━━━ AVAILABLE DATA

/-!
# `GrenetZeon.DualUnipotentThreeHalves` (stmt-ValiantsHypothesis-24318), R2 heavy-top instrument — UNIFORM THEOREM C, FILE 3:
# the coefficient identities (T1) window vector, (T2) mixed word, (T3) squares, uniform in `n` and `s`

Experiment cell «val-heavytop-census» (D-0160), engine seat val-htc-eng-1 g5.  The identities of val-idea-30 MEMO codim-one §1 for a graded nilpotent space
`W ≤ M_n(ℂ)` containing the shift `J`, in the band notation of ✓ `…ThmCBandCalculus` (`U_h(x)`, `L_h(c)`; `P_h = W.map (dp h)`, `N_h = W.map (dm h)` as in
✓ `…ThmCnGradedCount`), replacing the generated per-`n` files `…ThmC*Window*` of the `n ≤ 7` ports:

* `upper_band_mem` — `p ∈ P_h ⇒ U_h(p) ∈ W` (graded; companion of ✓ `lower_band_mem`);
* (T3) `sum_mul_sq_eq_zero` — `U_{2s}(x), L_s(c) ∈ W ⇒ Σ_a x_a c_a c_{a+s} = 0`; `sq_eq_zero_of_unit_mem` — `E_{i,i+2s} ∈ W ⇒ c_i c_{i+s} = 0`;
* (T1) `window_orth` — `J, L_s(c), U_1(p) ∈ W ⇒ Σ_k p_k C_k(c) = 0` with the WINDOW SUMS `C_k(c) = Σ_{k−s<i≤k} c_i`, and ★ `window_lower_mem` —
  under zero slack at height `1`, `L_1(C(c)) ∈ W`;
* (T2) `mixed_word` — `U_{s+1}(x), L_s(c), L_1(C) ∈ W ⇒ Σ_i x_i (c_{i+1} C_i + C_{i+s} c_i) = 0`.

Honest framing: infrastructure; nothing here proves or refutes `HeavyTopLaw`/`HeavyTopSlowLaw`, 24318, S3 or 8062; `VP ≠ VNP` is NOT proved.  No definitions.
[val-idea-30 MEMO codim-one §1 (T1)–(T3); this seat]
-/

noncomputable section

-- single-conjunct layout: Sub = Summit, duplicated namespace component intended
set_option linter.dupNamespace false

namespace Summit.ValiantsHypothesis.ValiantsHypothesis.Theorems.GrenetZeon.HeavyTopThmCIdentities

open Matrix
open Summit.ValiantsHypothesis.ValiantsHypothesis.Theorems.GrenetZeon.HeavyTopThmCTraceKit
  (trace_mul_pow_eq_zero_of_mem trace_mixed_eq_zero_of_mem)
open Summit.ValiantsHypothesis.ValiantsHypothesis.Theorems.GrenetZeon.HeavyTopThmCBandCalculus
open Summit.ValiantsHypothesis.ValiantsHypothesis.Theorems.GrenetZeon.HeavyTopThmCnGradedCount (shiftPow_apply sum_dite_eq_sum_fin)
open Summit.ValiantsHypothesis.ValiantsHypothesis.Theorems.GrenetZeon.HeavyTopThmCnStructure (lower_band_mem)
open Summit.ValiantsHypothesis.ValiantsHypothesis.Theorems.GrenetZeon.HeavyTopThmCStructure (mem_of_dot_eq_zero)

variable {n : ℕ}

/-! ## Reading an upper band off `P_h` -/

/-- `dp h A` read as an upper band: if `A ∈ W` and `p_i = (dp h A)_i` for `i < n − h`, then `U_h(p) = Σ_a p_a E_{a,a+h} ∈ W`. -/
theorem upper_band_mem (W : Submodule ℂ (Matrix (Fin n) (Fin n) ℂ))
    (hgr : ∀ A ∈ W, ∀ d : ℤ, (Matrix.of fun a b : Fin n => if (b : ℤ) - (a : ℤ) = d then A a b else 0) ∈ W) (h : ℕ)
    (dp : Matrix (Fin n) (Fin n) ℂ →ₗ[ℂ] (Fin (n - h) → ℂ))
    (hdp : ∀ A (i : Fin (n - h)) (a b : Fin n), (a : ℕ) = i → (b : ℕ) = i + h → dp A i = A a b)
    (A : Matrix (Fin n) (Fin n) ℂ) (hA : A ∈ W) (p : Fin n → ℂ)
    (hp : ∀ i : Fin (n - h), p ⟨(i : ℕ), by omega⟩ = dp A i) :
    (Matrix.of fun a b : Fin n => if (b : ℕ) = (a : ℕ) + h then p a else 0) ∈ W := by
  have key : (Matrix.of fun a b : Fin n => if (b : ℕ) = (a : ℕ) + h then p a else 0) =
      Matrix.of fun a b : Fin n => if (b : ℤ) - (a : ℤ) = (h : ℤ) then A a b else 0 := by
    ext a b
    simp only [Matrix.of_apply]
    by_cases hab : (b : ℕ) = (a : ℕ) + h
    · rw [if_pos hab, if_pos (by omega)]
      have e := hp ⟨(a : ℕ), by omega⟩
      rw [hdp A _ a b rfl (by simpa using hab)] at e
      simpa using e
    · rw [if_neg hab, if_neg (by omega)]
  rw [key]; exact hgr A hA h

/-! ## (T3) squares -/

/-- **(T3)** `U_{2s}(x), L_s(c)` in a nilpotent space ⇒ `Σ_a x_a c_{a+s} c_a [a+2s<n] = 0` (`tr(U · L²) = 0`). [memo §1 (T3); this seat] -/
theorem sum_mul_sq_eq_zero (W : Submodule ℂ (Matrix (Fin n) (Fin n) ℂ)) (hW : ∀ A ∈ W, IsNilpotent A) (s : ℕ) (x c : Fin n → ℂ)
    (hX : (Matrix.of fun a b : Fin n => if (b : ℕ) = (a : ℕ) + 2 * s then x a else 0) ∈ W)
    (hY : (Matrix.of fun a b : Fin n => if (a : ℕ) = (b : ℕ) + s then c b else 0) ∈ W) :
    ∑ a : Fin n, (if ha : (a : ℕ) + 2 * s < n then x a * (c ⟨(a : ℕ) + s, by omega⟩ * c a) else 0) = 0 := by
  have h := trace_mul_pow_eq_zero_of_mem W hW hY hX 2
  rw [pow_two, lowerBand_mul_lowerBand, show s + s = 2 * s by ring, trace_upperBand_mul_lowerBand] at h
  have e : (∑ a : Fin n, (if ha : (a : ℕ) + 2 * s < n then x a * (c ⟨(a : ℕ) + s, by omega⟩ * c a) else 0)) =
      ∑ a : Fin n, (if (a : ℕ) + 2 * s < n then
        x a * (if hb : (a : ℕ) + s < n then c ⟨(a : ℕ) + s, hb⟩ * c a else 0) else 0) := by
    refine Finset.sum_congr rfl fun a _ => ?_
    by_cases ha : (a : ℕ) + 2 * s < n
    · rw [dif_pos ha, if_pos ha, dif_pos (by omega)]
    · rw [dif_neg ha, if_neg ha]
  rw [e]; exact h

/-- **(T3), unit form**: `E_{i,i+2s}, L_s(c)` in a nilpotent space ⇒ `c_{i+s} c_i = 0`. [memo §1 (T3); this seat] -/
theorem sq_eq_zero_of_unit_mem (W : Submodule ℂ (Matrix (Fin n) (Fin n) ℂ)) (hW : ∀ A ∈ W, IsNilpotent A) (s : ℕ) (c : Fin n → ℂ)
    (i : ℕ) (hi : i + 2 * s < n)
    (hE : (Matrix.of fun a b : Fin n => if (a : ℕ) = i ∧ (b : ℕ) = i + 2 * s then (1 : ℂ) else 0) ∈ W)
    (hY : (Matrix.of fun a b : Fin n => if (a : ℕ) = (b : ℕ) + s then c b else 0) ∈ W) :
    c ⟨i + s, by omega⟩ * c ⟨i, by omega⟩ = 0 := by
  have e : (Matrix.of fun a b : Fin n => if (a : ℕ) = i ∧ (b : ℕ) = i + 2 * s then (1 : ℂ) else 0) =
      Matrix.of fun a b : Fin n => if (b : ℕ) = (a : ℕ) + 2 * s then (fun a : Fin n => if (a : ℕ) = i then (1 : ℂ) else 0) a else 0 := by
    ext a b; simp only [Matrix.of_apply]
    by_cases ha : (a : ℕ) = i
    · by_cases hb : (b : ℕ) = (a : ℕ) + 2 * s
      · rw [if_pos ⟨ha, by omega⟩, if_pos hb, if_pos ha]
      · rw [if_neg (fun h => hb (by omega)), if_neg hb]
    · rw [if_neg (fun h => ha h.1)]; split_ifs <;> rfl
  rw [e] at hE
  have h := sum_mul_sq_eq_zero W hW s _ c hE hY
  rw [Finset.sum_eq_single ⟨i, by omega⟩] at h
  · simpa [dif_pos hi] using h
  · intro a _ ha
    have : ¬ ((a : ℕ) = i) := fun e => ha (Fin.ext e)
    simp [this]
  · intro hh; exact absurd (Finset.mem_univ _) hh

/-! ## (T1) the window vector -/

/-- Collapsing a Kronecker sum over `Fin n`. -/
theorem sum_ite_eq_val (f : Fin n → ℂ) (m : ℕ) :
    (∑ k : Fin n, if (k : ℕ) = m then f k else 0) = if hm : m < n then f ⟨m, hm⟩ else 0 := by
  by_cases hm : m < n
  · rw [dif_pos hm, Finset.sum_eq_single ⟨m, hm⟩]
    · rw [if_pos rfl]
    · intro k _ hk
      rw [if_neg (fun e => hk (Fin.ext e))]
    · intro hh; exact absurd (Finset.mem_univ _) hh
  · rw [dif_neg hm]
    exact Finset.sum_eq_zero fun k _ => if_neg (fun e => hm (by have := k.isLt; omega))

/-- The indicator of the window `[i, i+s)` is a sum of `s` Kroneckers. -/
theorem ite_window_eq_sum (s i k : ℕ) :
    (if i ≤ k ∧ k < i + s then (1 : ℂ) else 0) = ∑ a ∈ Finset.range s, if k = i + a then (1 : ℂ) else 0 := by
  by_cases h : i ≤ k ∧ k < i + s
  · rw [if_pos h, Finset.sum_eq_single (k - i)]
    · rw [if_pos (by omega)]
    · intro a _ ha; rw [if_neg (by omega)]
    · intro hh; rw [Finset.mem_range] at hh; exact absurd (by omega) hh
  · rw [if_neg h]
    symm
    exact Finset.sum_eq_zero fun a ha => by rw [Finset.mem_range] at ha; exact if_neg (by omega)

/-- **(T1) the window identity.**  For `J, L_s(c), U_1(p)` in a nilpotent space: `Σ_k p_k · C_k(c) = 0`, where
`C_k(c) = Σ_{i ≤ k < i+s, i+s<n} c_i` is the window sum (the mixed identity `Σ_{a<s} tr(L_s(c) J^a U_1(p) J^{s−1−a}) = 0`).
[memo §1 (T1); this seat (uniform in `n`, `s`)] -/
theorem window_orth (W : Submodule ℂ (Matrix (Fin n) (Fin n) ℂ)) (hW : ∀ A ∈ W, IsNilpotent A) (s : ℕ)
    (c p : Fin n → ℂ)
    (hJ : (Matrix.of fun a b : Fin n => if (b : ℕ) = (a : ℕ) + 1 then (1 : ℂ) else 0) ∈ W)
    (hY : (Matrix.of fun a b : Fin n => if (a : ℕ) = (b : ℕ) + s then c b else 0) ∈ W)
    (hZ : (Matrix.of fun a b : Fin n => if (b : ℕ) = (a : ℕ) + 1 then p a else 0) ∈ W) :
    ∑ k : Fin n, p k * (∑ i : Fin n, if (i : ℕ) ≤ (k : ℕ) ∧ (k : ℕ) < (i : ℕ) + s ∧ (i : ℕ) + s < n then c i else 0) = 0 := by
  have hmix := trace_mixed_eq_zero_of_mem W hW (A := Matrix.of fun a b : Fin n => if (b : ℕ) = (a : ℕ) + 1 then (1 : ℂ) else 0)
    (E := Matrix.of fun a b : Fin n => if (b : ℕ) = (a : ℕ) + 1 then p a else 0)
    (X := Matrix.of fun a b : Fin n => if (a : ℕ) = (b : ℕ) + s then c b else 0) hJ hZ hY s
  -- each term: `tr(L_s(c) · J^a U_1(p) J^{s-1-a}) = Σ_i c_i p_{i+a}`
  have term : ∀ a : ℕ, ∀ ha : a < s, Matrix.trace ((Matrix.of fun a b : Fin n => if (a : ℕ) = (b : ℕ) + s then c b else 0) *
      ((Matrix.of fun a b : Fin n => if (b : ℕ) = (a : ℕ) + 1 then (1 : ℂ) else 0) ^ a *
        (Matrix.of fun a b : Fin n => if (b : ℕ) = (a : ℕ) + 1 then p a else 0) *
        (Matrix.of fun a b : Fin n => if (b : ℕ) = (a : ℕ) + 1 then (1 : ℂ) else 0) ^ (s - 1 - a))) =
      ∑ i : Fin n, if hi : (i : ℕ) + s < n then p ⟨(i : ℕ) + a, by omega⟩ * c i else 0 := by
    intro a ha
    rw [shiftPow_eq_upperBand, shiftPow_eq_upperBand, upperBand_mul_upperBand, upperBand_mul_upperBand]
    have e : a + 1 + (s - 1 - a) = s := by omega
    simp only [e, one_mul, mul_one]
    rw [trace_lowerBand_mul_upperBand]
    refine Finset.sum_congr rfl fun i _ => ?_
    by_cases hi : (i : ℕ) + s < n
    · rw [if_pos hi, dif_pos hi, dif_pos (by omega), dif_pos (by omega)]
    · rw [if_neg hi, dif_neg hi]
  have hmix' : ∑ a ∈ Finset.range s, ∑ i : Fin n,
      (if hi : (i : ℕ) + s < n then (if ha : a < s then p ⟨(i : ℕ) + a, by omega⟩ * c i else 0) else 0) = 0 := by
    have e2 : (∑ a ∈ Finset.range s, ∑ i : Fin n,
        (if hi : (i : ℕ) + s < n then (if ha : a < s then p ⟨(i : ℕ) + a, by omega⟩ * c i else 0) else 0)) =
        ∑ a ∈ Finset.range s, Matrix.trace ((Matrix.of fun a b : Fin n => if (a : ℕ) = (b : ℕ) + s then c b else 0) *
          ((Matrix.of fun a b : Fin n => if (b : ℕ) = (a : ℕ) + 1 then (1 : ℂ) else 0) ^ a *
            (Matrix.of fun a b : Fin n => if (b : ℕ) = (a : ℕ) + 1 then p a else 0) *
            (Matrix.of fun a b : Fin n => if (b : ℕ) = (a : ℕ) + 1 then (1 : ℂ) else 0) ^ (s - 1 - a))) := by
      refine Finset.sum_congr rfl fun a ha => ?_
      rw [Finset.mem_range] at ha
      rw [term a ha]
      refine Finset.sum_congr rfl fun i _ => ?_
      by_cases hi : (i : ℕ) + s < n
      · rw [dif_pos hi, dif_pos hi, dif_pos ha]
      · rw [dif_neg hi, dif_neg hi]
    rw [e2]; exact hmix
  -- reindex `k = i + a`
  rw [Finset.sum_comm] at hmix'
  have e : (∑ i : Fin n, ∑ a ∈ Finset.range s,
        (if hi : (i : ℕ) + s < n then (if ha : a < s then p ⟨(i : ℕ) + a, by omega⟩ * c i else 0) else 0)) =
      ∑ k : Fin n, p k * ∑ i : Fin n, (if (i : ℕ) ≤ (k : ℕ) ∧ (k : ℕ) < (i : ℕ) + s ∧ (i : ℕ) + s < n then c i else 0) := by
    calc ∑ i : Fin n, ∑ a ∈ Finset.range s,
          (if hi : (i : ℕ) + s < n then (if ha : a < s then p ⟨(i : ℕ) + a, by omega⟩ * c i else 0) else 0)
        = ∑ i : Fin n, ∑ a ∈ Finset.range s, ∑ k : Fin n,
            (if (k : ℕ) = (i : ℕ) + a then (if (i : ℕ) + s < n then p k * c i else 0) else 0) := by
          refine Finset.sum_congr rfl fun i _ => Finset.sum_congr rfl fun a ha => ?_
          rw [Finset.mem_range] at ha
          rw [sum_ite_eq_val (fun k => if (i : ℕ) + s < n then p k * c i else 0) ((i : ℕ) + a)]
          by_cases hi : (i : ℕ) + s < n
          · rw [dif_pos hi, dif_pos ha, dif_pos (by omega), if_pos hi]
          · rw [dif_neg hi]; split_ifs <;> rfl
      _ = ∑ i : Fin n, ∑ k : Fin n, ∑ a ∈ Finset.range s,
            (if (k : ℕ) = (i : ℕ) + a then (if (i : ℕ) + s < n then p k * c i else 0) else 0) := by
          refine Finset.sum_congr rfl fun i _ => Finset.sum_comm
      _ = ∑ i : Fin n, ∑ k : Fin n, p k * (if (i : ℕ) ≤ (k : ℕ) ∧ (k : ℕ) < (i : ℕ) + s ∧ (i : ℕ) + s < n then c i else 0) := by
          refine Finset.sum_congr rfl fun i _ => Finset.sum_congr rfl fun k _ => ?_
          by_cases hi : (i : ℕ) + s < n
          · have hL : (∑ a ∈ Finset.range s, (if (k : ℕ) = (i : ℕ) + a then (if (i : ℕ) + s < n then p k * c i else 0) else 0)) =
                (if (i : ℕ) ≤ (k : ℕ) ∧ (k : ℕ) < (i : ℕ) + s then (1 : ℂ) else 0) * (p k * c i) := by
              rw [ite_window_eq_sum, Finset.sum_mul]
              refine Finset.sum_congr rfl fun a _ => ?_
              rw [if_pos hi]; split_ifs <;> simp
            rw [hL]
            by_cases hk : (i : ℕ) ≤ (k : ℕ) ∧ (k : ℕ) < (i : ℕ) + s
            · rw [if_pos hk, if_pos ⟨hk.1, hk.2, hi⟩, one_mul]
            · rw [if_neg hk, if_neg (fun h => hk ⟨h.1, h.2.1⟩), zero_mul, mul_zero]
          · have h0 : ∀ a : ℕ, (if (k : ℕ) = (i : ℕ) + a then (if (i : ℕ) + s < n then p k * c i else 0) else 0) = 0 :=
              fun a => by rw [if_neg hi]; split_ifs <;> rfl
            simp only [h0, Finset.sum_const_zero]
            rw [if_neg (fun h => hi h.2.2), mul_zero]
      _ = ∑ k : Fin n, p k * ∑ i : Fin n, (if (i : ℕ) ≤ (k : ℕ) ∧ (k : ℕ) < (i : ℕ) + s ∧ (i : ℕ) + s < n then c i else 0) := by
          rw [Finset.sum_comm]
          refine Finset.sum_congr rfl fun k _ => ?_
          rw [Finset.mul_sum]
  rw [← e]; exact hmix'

━━━━━━

• _ASSIGNED TASK_
Find every line above where the word "idea" occurs, and copy that line.

• _ANSWER FOR THE TASK_
Experiment cell «val-heavytop-census» (D-0160), engine seat val-htc-eng-1 g5.  The identities of val-idea-30 MEMO codim-one §1 for a graded nilpotent space
[val-idea-30 MEMO codim-one §1 (T1)–(T3); this seat]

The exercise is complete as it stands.